▶ **Collected data**:
------------

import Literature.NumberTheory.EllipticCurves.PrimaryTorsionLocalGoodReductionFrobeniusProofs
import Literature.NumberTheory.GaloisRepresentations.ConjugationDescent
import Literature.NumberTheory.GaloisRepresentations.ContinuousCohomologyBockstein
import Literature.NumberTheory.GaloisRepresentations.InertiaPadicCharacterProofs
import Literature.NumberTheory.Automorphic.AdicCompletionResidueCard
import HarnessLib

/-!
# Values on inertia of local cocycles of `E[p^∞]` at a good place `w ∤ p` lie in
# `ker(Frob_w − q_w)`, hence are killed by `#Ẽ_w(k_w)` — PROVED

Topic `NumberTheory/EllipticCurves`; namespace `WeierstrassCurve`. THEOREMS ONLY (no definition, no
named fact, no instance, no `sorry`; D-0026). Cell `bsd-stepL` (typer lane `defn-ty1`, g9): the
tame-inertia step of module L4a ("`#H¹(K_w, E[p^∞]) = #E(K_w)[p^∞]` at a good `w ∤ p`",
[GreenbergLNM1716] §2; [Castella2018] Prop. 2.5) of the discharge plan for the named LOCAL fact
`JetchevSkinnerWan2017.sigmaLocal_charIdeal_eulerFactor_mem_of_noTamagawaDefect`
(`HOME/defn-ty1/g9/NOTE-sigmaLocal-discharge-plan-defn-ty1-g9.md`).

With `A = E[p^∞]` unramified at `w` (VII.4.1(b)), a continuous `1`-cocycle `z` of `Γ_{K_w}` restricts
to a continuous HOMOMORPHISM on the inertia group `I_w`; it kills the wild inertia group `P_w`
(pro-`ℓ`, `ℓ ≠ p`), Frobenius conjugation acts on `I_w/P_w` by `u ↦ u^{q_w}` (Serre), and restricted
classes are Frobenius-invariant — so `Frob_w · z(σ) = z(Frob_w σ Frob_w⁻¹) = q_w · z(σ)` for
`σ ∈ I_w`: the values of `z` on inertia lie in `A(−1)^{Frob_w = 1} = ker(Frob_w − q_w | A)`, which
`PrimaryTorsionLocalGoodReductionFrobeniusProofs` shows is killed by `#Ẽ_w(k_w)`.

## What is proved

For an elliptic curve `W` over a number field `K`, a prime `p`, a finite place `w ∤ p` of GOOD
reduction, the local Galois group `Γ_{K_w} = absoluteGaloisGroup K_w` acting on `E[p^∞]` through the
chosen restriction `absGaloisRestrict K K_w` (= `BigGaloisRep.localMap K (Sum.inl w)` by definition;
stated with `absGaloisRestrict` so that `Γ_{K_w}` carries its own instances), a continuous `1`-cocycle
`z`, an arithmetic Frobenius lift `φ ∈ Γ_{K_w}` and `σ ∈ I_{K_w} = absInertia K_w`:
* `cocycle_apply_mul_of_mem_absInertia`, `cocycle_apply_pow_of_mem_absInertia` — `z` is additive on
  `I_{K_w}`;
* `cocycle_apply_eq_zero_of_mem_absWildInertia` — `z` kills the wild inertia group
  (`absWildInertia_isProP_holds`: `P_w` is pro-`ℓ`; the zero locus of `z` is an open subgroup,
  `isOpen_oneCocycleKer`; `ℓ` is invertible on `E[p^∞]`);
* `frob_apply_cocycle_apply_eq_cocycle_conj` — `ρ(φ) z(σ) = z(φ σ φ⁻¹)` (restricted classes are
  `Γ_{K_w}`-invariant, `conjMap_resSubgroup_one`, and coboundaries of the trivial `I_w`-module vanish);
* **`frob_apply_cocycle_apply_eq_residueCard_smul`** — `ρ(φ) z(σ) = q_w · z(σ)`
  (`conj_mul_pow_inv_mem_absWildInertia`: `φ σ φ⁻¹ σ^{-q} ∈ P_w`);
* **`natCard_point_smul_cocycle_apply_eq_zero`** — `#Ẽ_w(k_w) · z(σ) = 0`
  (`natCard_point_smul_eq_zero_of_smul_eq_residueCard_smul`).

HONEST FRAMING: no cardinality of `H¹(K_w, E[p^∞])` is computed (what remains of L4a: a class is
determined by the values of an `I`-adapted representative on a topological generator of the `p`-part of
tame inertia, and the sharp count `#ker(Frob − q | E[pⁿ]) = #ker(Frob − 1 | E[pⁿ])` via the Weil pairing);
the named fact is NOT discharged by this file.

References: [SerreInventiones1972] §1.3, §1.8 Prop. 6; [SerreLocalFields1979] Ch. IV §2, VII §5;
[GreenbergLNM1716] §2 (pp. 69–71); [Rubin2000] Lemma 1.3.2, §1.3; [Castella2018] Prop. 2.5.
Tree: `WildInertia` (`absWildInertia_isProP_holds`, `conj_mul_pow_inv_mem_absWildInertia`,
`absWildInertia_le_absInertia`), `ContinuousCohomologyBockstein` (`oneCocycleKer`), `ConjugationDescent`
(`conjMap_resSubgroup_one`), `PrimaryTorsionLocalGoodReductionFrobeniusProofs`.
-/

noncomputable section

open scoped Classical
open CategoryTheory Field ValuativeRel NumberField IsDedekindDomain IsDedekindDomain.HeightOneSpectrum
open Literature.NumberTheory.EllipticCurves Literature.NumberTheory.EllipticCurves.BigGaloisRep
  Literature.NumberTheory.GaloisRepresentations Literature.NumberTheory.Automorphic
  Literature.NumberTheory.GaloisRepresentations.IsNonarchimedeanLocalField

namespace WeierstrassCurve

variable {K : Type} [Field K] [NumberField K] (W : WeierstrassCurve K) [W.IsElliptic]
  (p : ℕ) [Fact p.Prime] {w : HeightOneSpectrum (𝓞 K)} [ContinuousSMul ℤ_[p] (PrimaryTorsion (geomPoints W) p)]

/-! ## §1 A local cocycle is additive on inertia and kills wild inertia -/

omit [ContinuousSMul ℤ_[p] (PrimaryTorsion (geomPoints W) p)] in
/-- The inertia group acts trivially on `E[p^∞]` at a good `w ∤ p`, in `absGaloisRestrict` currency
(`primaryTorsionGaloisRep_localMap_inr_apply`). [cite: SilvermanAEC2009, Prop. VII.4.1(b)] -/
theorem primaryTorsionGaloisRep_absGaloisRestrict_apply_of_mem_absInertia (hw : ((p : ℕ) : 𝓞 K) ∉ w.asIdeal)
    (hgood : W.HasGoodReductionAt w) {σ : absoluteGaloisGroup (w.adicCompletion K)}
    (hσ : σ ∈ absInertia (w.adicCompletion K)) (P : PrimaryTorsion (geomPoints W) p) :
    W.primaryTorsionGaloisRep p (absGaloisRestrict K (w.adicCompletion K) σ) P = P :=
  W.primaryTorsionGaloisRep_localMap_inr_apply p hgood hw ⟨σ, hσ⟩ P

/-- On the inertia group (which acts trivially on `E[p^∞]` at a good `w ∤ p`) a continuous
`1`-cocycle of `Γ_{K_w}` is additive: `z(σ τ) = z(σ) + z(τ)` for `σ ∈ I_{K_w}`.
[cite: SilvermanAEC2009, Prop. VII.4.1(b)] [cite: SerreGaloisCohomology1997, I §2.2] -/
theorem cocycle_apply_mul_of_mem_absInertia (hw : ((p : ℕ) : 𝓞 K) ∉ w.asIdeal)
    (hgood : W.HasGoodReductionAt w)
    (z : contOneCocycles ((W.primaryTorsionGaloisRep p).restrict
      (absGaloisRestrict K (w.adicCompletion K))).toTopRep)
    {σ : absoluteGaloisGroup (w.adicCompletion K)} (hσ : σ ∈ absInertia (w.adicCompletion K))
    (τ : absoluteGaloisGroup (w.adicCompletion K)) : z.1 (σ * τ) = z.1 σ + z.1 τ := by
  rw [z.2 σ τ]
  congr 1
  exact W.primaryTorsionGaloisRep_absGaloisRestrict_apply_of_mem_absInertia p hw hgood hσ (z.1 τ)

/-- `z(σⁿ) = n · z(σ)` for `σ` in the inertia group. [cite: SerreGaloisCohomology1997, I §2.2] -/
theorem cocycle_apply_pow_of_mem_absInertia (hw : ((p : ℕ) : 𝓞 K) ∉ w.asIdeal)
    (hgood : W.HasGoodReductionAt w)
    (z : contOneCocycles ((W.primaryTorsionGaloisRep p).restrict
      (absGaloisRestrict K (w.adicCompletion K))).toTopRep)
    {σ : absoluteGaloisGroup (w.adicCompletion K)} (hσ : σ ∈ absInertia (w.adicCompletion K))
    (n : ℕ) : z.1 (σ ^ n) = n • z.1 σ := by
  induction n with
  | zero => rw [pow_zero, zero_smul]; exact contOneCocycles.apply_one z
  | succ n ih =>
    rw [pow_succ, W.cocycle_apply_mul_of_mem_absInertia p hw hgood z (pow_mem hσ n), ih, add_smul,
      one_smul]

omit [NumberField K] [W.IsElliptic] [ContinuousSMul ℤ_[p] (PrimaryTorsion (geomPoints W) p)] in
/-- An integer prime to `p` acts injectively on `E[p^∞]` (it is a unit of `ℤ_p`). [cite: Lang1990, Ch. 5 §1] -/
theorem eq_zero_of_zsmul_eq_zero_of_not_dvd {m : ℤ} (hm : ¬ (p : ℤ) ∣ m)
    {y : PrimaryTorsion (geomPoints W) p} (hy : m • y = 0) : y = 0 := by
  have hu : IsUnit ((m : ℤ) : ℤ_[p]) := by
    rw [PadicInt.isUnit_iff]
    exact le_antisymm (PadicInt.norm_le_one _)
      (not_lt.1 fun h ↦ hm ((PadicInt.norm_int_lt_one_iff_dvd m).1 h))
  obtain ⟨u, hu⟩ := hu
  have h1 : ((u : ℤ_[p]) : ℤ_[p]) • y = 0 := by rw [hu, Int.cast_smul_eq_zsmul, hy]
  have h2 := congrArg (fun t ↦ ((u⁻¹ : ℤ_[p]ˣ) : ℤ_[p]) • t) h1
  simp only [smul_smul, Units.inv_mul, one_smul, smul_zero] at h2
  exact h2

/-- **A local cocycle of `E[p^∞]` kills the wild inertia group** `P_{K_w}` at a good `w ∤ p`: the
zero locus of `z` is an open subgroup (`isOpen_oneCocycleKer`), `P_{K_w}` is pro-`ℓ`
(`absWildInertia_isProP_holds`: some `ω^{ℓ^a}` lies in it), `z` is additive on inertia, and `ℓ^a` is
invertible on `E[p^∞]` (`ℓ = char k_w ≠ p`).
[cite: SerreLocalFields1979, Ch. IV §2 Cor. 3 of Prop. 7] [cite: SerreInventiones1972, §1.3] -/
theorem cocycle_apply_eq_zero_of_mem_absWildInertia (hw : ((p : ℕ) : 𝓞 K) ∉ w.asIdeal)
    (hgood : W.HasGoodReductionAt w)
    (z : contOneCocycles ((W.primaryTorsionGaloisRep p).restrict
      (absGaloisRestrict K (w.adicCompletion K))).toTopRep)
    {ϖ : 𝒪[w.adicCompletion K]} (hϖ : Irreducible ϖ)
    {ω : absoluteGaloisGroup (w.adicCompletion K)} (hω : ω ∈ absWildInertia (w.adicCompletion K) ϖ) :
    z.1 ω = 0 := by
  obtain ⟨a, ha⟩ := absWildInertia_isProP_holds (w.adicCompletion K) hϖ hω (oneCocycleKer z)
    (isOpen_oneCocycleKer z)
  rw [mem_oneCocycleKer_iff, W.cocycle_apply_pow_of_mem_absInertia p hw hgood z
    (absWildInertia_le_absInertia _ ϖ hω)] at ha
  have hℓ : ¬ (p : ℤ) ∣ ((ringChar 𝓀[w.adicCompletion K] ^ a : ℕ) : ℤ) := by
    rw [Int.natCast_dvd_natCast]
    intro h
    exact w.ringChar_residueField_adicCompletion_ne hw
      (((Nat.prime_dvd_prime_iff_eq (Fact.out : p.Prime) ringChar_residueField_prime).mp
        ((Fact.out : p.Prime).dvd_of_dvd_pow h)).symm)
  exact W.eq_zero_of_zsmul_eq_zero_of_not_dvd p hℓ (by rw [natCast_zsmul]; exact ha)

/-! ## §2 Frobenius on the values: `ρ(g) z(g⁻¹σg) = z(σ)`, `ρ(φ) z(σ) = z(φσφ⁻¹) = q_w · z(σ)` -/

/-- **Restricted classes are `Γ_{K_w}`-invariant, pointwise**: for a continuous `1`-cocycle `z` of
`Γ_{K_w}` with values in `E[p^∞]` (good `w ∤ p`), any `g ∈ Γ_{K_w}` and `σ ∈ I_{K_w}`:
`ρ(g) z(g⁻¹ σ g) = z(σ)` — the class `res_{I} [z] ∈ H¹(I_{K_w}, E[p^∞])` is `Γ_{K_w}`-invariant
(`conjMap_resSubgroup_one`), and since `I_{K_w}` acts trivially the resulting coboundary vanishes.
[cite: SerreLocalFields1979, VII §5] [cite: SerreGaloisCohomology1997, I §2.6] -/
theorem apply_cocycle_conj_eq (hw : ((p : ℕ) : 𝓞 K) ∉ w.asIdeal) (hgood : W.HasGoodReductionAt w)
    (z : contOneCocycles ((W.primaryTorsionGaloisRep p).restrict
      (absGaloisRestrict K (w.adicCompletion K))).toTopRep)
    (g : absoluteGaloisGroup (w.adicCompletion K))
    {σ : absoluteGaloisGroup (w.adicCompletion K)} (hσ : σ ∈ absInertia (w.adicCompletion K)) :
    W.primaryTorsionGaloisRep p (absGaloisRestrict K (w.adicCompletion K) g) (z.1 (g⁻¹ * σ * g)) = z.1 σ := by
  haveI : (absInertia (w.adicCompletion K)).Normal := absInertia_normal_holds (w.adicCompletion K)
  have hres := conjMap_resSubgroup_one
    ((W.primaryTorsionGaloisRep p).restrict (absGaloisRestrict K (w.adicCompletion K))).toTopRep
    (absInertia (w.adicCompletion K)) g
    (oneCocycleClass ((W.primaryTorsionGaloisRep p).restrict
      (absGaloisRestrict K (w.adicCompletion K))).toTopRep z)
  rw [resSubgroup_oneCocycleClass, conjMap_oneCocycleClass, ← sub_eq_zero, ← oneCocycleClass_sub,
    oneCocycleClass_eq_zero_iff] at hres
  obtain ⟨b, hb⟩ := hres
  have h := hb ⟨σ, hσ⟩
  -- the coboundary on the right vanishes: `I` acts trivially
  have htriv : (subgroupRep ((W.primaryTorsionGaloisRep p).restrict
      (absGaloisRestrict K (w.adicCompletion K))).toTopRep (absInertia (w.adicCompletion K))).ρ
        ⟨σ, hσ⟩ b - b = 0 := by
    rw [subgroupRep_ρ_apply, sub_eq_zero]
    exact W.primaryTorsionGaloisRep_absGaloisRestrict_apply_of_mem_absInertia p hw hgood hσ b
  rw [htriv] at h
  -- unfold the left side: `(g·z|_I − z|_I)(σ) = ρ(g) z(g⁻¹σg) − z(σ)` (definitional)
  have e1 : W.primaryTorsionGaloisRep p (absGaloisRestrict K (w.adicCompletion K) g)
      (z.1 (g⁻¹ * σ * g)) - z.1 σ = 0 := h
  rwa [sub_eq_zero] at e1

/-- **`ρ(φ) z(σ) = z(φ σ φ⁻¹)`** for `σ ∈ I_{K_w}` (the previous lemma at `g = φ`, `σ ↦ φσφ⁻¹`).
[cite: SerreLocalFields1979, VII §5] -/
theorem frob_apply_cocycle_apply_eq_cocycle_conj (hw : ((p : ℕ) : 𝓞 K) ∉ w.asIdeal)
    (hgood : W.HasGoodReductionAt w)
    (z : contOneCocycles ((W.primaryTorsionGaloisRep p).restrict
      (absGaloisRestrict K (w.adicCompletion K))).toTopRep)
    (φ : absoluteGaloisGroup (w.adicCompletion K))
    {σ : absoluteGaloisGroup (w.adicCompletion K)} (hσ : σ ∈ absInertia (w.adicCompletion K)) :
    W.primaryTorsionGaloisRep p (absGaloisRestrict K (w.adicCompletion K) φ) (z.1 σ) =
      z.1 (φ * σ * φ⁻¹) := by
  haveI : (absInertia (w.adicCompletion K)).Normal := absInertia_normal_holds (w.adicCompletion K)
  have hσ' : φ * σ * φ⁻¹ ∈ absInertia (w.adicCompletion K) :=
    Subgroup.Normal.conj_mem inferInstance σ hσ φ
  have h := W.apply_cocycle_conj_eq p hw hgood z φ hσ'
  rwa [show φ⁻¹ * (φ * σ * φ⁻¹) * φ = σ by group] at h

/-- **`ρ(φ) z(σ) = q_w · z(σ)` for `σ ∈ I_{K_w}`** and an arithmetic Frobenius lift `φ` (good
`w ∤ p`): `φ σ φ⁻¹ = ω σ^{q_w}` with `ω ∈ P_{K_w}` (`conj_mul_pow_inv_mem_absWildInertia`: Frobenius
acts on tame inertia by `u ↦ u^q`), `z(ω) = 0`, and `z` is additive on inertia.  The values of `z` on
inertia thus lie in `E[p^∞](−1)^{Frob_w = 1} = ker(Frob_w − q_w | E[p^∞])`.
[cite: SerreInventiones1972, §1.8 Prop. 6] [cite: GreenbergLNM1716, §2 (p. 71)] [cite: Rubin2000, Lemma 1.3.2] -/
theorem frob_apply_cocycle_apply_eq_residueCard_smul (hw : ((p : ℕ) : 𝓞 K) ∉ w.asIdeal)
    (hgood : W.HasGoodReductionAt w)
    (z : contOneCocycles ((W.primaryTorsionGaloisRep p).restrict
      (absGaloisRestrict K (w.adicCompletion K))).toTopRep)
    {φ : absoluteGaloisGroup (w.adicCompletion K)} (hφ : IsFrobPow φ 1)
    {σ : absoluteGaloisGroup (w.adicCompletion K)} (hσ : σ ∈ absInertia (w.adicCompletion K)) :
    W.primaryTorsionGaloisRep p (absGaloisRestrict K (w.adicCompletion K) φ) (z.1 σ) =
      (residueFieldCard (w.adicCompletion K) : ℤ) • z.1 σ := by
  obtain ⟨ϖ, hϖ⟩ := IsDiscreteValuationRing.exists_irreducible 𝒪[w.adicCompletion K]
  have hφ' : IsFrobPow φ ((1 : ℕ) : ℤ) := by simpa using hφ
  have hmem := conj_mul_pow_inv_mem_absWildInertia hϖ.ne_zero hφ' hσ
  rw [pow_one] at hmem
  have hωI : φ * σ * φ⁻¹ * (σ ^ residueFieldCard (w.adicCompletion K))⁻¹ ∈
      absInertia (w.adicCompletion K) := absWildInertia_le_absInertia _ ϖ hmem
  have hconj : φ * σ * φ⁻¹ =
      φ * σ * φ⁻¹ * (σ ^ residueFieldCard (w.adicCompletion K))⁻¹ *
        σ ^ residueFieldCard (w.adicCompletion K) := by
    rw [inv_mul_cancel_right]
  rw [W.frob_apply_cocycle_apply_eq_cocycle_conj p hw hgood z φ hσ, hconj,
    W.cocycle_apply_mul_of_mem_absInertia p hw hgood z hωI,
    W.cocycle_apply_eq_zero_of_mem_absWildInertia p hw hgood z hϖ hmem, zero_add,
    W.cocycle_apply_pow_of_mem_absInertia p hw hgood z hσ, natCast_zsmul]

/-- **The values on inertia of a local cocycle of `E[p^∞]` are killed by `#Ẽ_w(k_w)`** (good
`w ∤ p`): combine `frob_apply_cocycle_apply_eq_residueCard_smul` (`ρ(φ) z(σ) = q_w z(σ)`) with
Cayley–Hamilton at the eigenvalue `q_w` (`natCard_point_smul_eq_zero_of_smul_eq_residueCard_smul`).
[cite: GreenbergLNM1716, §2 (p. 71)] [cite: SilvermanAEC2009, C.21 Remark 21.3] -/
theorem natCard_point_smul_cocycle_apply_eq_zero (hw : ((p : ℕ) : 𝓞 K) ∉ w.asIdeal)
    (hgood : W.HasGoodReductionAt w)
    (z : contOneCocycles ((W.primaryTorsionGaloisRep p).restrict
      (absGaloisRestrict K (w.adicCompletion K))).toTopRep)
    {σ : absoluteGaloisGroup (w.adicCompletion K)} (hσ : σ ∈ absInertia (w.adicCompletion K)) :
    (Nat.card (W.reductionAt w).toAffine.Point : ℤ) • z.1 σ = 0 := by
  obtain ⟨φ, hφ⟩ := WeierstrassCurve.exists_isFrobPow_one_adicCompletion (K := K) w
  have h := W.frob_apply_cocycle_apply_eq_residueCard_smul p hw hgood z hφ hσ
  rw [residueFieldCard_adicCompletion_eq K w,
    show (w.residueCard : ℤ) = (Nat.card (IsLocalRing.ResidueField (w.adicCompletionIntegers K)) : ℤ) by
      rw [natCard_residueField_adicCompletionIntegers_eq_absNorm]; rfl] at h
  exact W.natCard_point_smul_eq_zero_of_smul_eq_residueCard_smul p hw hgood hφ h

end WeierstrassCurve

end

------------

▶ **Task item**: Return each line above where the word "PadicInt" shows up.

▶ **Answer section**:
    rw [PadicInt.isUnit_iff]
    exact le_antisymm (PadicInt.norm_le_one _)
      (not_lt.1 fun h ↦ hm ((PadicInt.norm_int_lt_one_iff_dvd m).1 h))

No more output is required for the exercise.